Superbad (Greg Mottola, USA, 2007): Pretty funny, but it seems like it was written by teenage boys. What? It was? B PLUS

Hot Rod (Akiva Schaffer, USA, 2007): Yep, another movie where the man-child gets the girl because the man-man is an asshole or a lawyer or something. Funny, I remember my peers when I was fourteen being much dickwadier than my peers now (except you, Mike). C

Away from Her (Sarah Polley, Canada, 2006): Who was the last filmmaker who displayed such a command of narrative first time up -- Charles Laughton? Sure, it helps to be working from an Alice Munro story, but Polley neatly fills out the story of an Alzheimer's suffer (Julie Christie) and her husband (Gordon Pinsent), strengthening Munro's spiralling ironies with some sharp gags (the hockey commentator who can't give up his job, even in the nursing home, lets Polley get a wicked cheap shot in on Pinsent's character), though the movie's ending gnaws at you rather than crushing you.
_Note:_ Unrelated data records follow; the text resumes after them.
/-
Origin: expansion seat `planner-pub-hodgecm-mc-glue-1-g11-0`, handover #SG2 2026-08-20T16:55:47Z md5 c30ef0a482bb (REPLACE; pre md5 ddc771a2e383 → new md5 c30ef0a482bb; 144 l.; (μ4) scope-guard rewrite of the RUN-55 installed file; family binder-2; compiled ok 0 proof-hole) (`HOME/mc/pub-hodgecm-mc-glue-1-g11/stage56/HodgeCM/Model/Binders/Gen12PinsROGT2.lean`, md5 c30ef0a482bb, 144 lines);
landed by the second packager p2 gen 10 (p2-g10) in gate run 56 REPLACES the earlier landed copy of `HodgeCM/Model/Binders/Gen12PinsROGT2.lean` (seat copy carried the packager Origin header of an earlier run (stripped)).
-/
/-
Origin: speedrun cell pub-hodgecm, MODEL-CONSTRUCTION sub-cell, unit pub-hodgecm-mc-binder-2-g15 (BINDER PROVER, gen 15; row 16 `gen12` at E's R2 pin —
the row-16 JUNCTION leaf beside binder-1-g13's S re-pin P2 (RUN-53 #R70 `Binders/Gen12PinsTotalP2`, #R73 `Binders/Real34PinsROGT2`): binder-1's #37
`Binders/Gen12PinsROG` (`gen12_ROG_of_GOG`) and the row-16 half of #39 `Binders/Real34PinsROG` (`gen12_ROGE`) re-typed VERBATIM with
`χV ↦ SInstance.χVR @hGR @hGR₀ @hGR₁`, `SROG ↦ SROGT'C` (`Model/ThetaAdelicSideR2` :76; = `SGPT' @GOG @hG_GOG @hGR η_S hη_S hηc_S @νR @hνR @hνcR @ν'R @hν'R
@hν'cR @hGR₀..₃ @(ART' …)` by `rfl`), `AR ↦ ART'` (weights `archLineInputT'_w` ∘ `archLineInputOf_w`), `Gen12PinsP.gen12_totalAt ↦ Gen12PinsP2.gen12_totalAt`;
generic `μ` with `hΔ₁ hΔ₂ hΔ₃` (E's R2-J children instantiate `μ := ArchSideTerm.muSharp₂₃ μ` and the `hΔᵢ_GOG_muSharp₂₃` triple)), seat
prover-pub-hodgecm-mc-binder-2-g15-0, 2026-08-20.  Target in PKG: HodgeCM/Model/Binders/Gen12PinsROGT2.lean (NEW additive leaf; imports binder-1 #R70
`Binders/Gen12PinsTotalP2` + #39 `Binders/Real34PinsROG` + sinst #1229 `Model/ThetaAdelicSideR2`).  KERNEL ONLY: 2 theorems; 0 records, nothing cited,
0 `def … : Prop`, MODEL-N ±0, E unchanged.  Nothing here is a claim of the manuscripts under adjudication.
-/
import Summits.HodgeConjecture.HodgeCM.Model.Binders.Gen12PinsTotalP2_2
import Summits.HodgeConjecture.HodgeCM.Model.ThetaAdelicSideR2
import Summits.HodgeConjecture.HodgeCM.Model.Binders.Real34PinsROG

/-!
# Row 16 (`gen12`) at E's R2 pin `SROGT'C` — the junction, NO residual hypothesis

* § 1 **`gen12_R2C_of_GOG`** — row 16 PER CONTEXT on the guard `hg : SInstance.GOG V c` at `W := Gen12Pins.Wg @hGR η_S hη_S hηc_S …`
  (`η_S := EtaChi.η (χVR hGR hGR₀ hGR₁) (χWR hGR hGR₀ hGR₁ μ)`), `S := SInstance.SROGT'C @hGR @hGR₀ @hGR₁ @hGR₂ @hGR₃ @μ hΔ₁ hΔ₂ hΔ₃`, bit `h` free:
  `Gen12PinsTotalP2.gen12_totalAt` at `G := GOG`, `AG := ART'`, the (N1)₀,₁ weights of `ART'` being those of `AR` (`archLineInputT'_w`, `archLineInputOf_w`).
* § 2 **`gen12_R2CE`** — row 16 IN E's OWN TEXT at these pins (the `gen12` group of glue-1's R2-J children #397J2 ∕ #398J2W ∕ #398J2HH at
  `μ := muSharp₂₃ μ`, W pinned to `HypCensus.Wcm hGR η_S hη_S hηc_S` as in #398J2W): the guard `GOG V c` read off the group's own hypotheses
  `hc`, `hcan` exactly as in #39 `gen12_ROGE` — NO residual hypothesis.
-/

set_option autoImplicit false

noncomputable section

open MeasureTheory NumberField

namespace HodgeCM.Model

open HodgeCM HodgeCM.Universe HodgeCM.Adelic
open Literature.NumberTheory.Weil1964
open Literature.NumberTheory.Automorphic (piSchwartzBruhat archWeight)
open Literature.NumberTheory.GelbartRogawski1991.UnitaryDualPair
open Literature.AlgebraicGeometry.HodgeTheory
open Literature.NumberTheory.Automorphic.PicardCM
open Literature.NumberTheory.Transcendental (Arapura2012_Cor_15_4_6)
open HodgeCM.Model.ThetaSpace
open HodgeCM.Model.ArchSideTerm

namespace Gen12PinsP2

variable
  (hGR : ∀ {L : CMField} {ι₁ : L →+* ℂ} (V : HermSpace3 L ι₁) (c : SeesawCtx L),
    (cmSplittingDatum (L : Type) finProdFinEquiv (frameD V) (frameD_real V) (frameD_ne V) (dW c.D) (dW_real c.D)
      (dW_ne c.D)).CompatibleSplitting)
  (hGR₀ : ∀ {L : CMField} {ι₁ : L →+* ℂ} (V : HermSpace3 L ι₁) (c : SeesawCtx L),
    (cmSplittingDatum (L : Type) (e₁) (frameD V) (frameD_real V) (frameD_ne V) (lineVec (L : Type) (dW c.D 0))
      (fun _ => dW_real c.D 0) (fun _ => dW_ne c.D 0)).CompatibleSplitting)
  (hGR₁ : ∀ {L : CMField} {ι₁ : L →+* ℂ} (V : HermSpace3 L ι₁) (c : SeesawCtx L),
    (cmSplittingDatum (L : Type) (e₁) (frameD V) (frameD_real V) (frameD_ne V) (lineVec (L : Type) (dW c.D 1))
      (fun _ => dW_real c.D 1) (fun _ => dW_ne c.D 1)).CompatibleSplitting)
  (hGR₂ : ∀ {L : CMField} {ι₁ : L →+* ℂ} (V : HermSpace3 L ι₁) (c : SeesawCtx L),
    (cmSplittingDatum (L : Type) (e₁) (frameD V) (frameD_real V) (frameD_ne V) (lineVec (L : Type) (dW' c.D 0))
      (fun _ => dW'_real c.D 0) (fun _ => dW'_ne c.D 0)).CompatibleSplitting)
  (hGR₃ : ∀ {L : CMField} {ι₁ : L →+* ℂ} (V : HermSpace3 L ι₁) (c : SeesawCtx L),
    (cmSplittingDatum (L : Type) (e₁) (frameD V) (frameD_real V) (frameD_ne V) (lineVec (L : Type) (dW' c.D 1))
      (fun _ => dW'_real c.D 1) (fun _ => dW'_ne c.D 1)).CompatibleSplitting)
  (μ : ∀ {L : CMField}, SeesawCtx L → Fin 4 → NumberField.InfinitePlace (L : Type) → ℤ)
  (hΔ₁ : ∀ {L : CMField} {ι₁ : L →+* ℂ} (V : HermSpace3 L ι₁) (c : SeesawCtx L), ∀ hc : SInstance.GOG V c,
    slotTypeVec V c (hGR V c) (hGR₀ V c) (hGR₁ V c) (hGR₂ V c) (hGR₃ V c) (SInstance.hG_GOG V c hc) 1 -
      slotTypeVec V c (hGR V c) (hGR₀ V c) (hGR₁ V c) (hGR₂ V c) (hGR₃ V c) (SInstance.hG_GOG V c hc) 0 = μ c 1 - μ c 0)
  (hΔ₂ : ∀ {L : CMField} {ι₁ : L →+* ℂ} (V : HermSpace3 L ι₁) (c : SeesawCtx L), ∀ hc : SInstance.GOG V c,
    slotTypeVec V c (hGR V c) (hGR₀ V c) (hGR₁ V c) (hGR₂ V c) (hGR₃ V c) (SInstance.hG_GOG V c hc) 2 -
      slotTypeVec V c (hGR V c) (hGR₀ V c) (hGR₁ V c) (hGR₂ V c) (hGR₃ V c) (SInstance.hG_GOG V c hc) 0 = μ c 2 - μ c 0)
  (hΔ₃ : ∀ {L : CMField} {ι₁ : L →+* ℂ} (V : HermSpace3 L ι₁) (c : SeesawCtx L), ∀ hc : SInstance.GOG V c,
    slotTypeVec V c (hGR V c) (hGR₀ V c) (hGR₁ V c) (hGR₂ V c) (hGR₃ V c) (SInstance.hG_GOG V c hc) 3 -
      slotTypeVec V c (hGR V c) (hGR₀ V c) (hGR₁ V c) (hGR₂ V c) (hGR₃ V c) (SInstance.hG_GOG V c hc) 0 = μ c 3 - μ c 0)

variable (hHD : exists_isReal_hodgeModel) (hI : hodgePQ_independent_of_hodgeModel)
  (h₁ : BallQuotientUniformised)  (h₃ : CMAbelianVarietyRealised)
  (h : Bool) (hA : Arapura2012_Cor_15_4_6)

/- the pins, spelled out: η_S := `@EtaChi.η (@SInstance.χVR @hGR @hGR₀ @hGR₁) (@SInstance.χWR @hGR @hGR₀ @hGR₁ @μ)` (likewise `hη_S`, `hηc_S`),
   W := `Gen12Pins.Wg @hGR η_S hη_S hηc_S @Gen12Pins.τSyl @Gen12Pins.TSyl @Gen12Pins.hTSyl` (= `HypCensus.Wcm hGR η_S hη_S hηc_S`, rfl — #32),
   S := `SInstance.SROGT'C @hGR @hGR₀ @hGR₁ @hGR₂ @hGR₃ @μ hΔ₁ hΔ₂ hΔ₃`
     (= `SInstance.SGPT' @SInstance.GOG @SInstance.hG_GOG @hGR η_S hη_S hηc_S @νR @hνR @hνcR @ν'R @hν'R @hν'cR @hGR₀..₃ @(SInstance.ART' … @SInstance.hpos_GOG hΔ₁ hΔ₂ hΔ₃)`, rfl). -/

/-! ## 1. Row 16 per context on the guard `GOG` -/

section Pointwise

variable {L : CMField} {ι₁ : L →+* ℂ} (V : HermSpace3 L ι₁) (c : SeesawCtx L)

/-- **Row 16 ON THE GUARD at the constructed pin R2 `SROGT'C`** (pointwise; bit `h` free; the R2 twin of #37 `Gen12PinsP.gen12_ROG_of_GOG`):
at a good sextic context with `hg : GOG V c`, E's `Gen12FunBridge V c` for the model at `W := Wg @hGR η_S hη_S hηc_S @τSyl @TSyl @hTSyl`,
`S := SROGT'C @hGR @hGR₀..₃ @μ hΔ₁ hΔ₂ hΔ₃` is inhabited — NO residual hypothesis (`Gen12PinsTotalP2.gen12_totalAt` at `G := GOG`,
`AG := ART'`; the (N1)₀,₁ weights of `ART'` are those of `AR`, i.e. `archWeight L (μ c k)` literally). -/
theorem gen12_R2C_of_GOG (hg : SInstance.GOG V c)
    (hc : (pinT hHD hI h₁ h₃ h hA
      (Gen12Pins.Wg @hGR (@EtaChi.η (@SInstance.χVR @hGR @hGR₀ @hGR₁) (@SInstance.χWR @hGR @hGR₀ @hGR₁ @μ)) (@EtaChi.hη (@SInstance.χVR @hGR @hGR₀ @hGR₁) (@SInstance.χWR @hGR @hGR₀ @hGR₁ @μ))
        (@EtaChi.hηc (@SInstance.χVR @hGR @hGR₀ @hGR₁) (@SInstance.χWR @hGR @hGR₀ @hGR₁ @μ)) @Gen12Pins.τSyl @Gen12Pins.TSyl @Gen12Pins.hTSyl)
      (SInstance.SROGT'C @hGR @hGR₀ @hGR₁ @hGR₂ @hGR₃ @μ hΔ₁ hΔ₂ hΔ₃) μ).GoodCtx ι₁ c)
    (hK : Module.finrank ℚ c.K = 6) :
    Nonempty ((pinT hHD hI h₁ h₃ h hA
      (Gen12Pins.Wg @hGR (@EtaChi.η (@SInstance.χVR @hGR @hGR₀ @hGR₁) (@SInstance.χWR @hGR @hGR₀ @hGR₁ @μ)) (@EtaChi.hη (@SInstance.χVR @hGR @hGR₀ @hGR₁) (@SInstance.χWR @hGR @hGR₀ @hGR₁ @μ))
        (@EtaChi.hηc (@SInstance.χVR @hGR @hGR₀ @hGR₁) (@SInstance.χWR @hGR @hGR₀ @hGR₁ @μ)) @Gen12Pins.τSyl @Gen12Pins.TSyl @Gen12Pins.hTSyl)
      (SInstance.SROGT'C @hGR @hGR₀ @hGR₁ @hGR₂ @hGR₃ @μ hΔ₁ hΔ₂ hΔ₃) μ).Gen12FunBridge V c) :=
  gen12_totalAt @SInstance.GOG @SInstance.hG_GOG @hGR (@EtaChi.η (@SInstance.χVR @hGR @hGR₀ @hGR₁) (@SInstance.χWR @hGR @hGR₀ @hGR₁ @μ))
    (@EtaChi.hη (@SInstance.χVR @hGR @hGR₀ @hGR₁) (@SInstance.χWR @hGR @hGR₀ @hGR₁ @μ)) (@EtaChi.hηc (@SInstance.χVR @hGR @hGR₀ @hGR₁) (@SInstance.χWR @hGR @hGR₀ @hGR₁ @μ))
    (@SInstance.νR @hGR₁) (@SInstance.hνR @hGR₁) (@SInstance.hνcR @hGR₁) (@SInstance.ν'R @hGR₃) (@SInstance.hν'R @hGR₃) (@SInstance.hν'cR @hGR₃) @hGR₀ @hGR₁ @hGR₂ @hGR₃
    (@SInstance.ART' @SInstance.GOG @SInstance.hG_GOG @hGR (@SInstance.χVR @hGR @hGR₀ @hGR₁) (@SInstance.νR @hGR₁) (@SInstance.ν'R @hGR₃) @hGR₀ @hGR₁ @hGR₂ @hGR₃ @μ @SInstance.hpos_GOG
      (fun V c hc => hΔ₁ V c hc) (fun V c hc => hΔ₂ V c hc) (fun V c hc => hΔ₃ V c hc))
    hHD hI h₁ h₃ h hA @μ V c hg hc hK
    (fun k _ => (ArchSideTerm.archLineInputT'_w V c.D _ _ _ _ _ _ _ _ k _).trans (ArchSideTerm.archLineInputOf_w _ k))

end Pointwise

/-! ## 2. In E's own text -/

/-- **Row 16 (`gen12`) IN E's OWN TEXT at the R2 pins, NO residual hypothesis** (the R2 twin of #39 `Gen12PinsP.gen12_ROGE`): for every good sextic
canonical context of the model at `W := wmOfInput (HypCensus.Wcm hGR η_S hη_S hηc_S)`, `S := SROGT'C @hGR @hGR₀..₃ @μ hΔ₁ hΔ₂ hΔ₃`, bit `orientBitι L ι₁`,
E's `Gen12FunBridge V c` is inhabited.  Proof: `gen12_R2C_of_GOG` on the guard `⟨hcan, GoodCtx⟩` read off the group's own hypotheses.  glue-1's R2-J children
instantiate `μ := ArchSideTerm.muSharp₂₃ μ`, `hΔ₁ := hΔ₁_GOG_muSharp₂₃ …`, `hΔ₂∕₃ := hΔ₂∕₃_GOG_muSharp₂₃ … (hSV_holds @hGR)` and `h₃ := cmAbelianVarietyRealised_of_eigenbasis hHD hI h₃′`. -/
theorem gen12_R2CE :
    ∀ {L : CMField} {ι₁ : L →+* ℂ} (V : HermSpace3 L ι₁) (c : SeesawCtx L),
      (thetaModelOf hHD hI h₁ h₃ (orientBitι L ι₁) (embOf hHD hI h₁ h₃) (coverOf hHD hI h₁ h₃ hA)
        (wmOfInput (HypCensus.Wcm hGR (@EtaChi.η (@SInstance.χVR @hGR @hGR₀ @hGR₁) (@SInstance.χWR @hGR @hGR₀ @hGR₁ @μ)) (@EtaChi.hη (@SInstance.χVR @hGR @hGR₀ @hGR₁) (@SInstance.χWR @hGR @hGR₀ @hGR₁ @μ))
          (@EtaChi.hηc (@SInstance.χVR @hGR @hGR₀ @hGR₁) (@SInstance.χWR @hGR @hGR₀ @hGR₁ @μ))))
        (thetaOf _ (thetaClassInputOf _ (fun V c => thetaSpaceInputOf hHD hI h₁ h₃ (SInstance.SROGT'C @hGR @hGR₀ @hGR₁ @hGR₂ @hGR₃ @μ hΔ₁ hΔ₂ hΔ₃) V c)))
        (d12Of μ) (d34Of μ)).GoodCtx ι₁ c → Module.finrank ℚ c.K = 6 ∧ IsNormalClosure ℚ c.K L ∧ (Module.finrank ℚ L = 24 ∨ Module.finrank ℚ L = 48) →
      (NumberField.InfinitePlace.mk ι₁).embedding = ι₁ →
      Nonempty ((thetaModelOf hHD hI h₁ h₃ (orientBitι L ι₁) (embOf hHD hI h₁ h₃) (coverOf hHD hI h₁ h₃ hA)
        (wmOfInput (HypCensus.Wcm hGR (@EtaChi.η (@SInstance.χVR @hGR @hGR₀ @hGR₁) (@SInstance.χWR @hGR @hGR₀ @hGR₁ @μ)) (@EtaChi.hη (@SInstance.χVR @hGR @hGR₀ @hGR₁) (@SInstance.χWR @hGR @hGR₀ @hGR₁ @μ))
          (@EtaChi.hηc (@SInstance.χVR @hGR @hGR₀ @hGR₁) (@SInstance.χWR @hGR @hGR₀ @hGR₁ @μ))))
        (thetaOf _ (thetaClassInputOf _ (fun V c => thetaSpaceInputOf hHD hI h₁ h₃ (SInstance.SROGT'C @hGR @hGR₀ @hGR₁ @hGR₂ @hGR₃ @μ hΔ₁ hΔ₂ hΔ₃) V c)))
        (d12Of μ) (d34Of μ)).Gen12FunBridge V c) :=
  fun {L} {ι₁} V c hc hK hcan =>
    gen12_R2C_of_GOG @hGR @hGR₀ @hGR₁ @hGR₂ @hGR₃ @μ hΔ₁ hΔ₂ hΔ₃ hHD hI h₁ h₃ (orientBitι L ι₁) hA V c
      ⟨hcan, (AdelicThetaCore.thetaModel_goodCtx_iff _ (orientBitι L ι₁) (d12Of μ) (d34Of μ) ι₁ c).mp hc⟩ hc hK.1

end Gen12PinsP2

end HodgeCM.Model

end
Christie is as exceptional as you've heard: many actresses could get the tics right, and the great ones could stand up to Polley's camera circling their tear-stained faces, but who else could sustain the perfect tone throughout the picture? Wise, frightened and sly, irresistible and unforgettable -- except there's no such thing. A

Office Space (Mike Judge, USA, 1999): Threatens to undermine capitalism for a few minutes. Soon wusses out into fantasies of Jennifer Aniston, but remains funny. B

The Warlords (Peter Chan, China, 2007): Watched it without subtitles and my Mandarin is non-existent, so no rating, but seemed good for what it was -- blood brotherhoods breaking and impalements galore. Jet Li looked strangely like a good actor.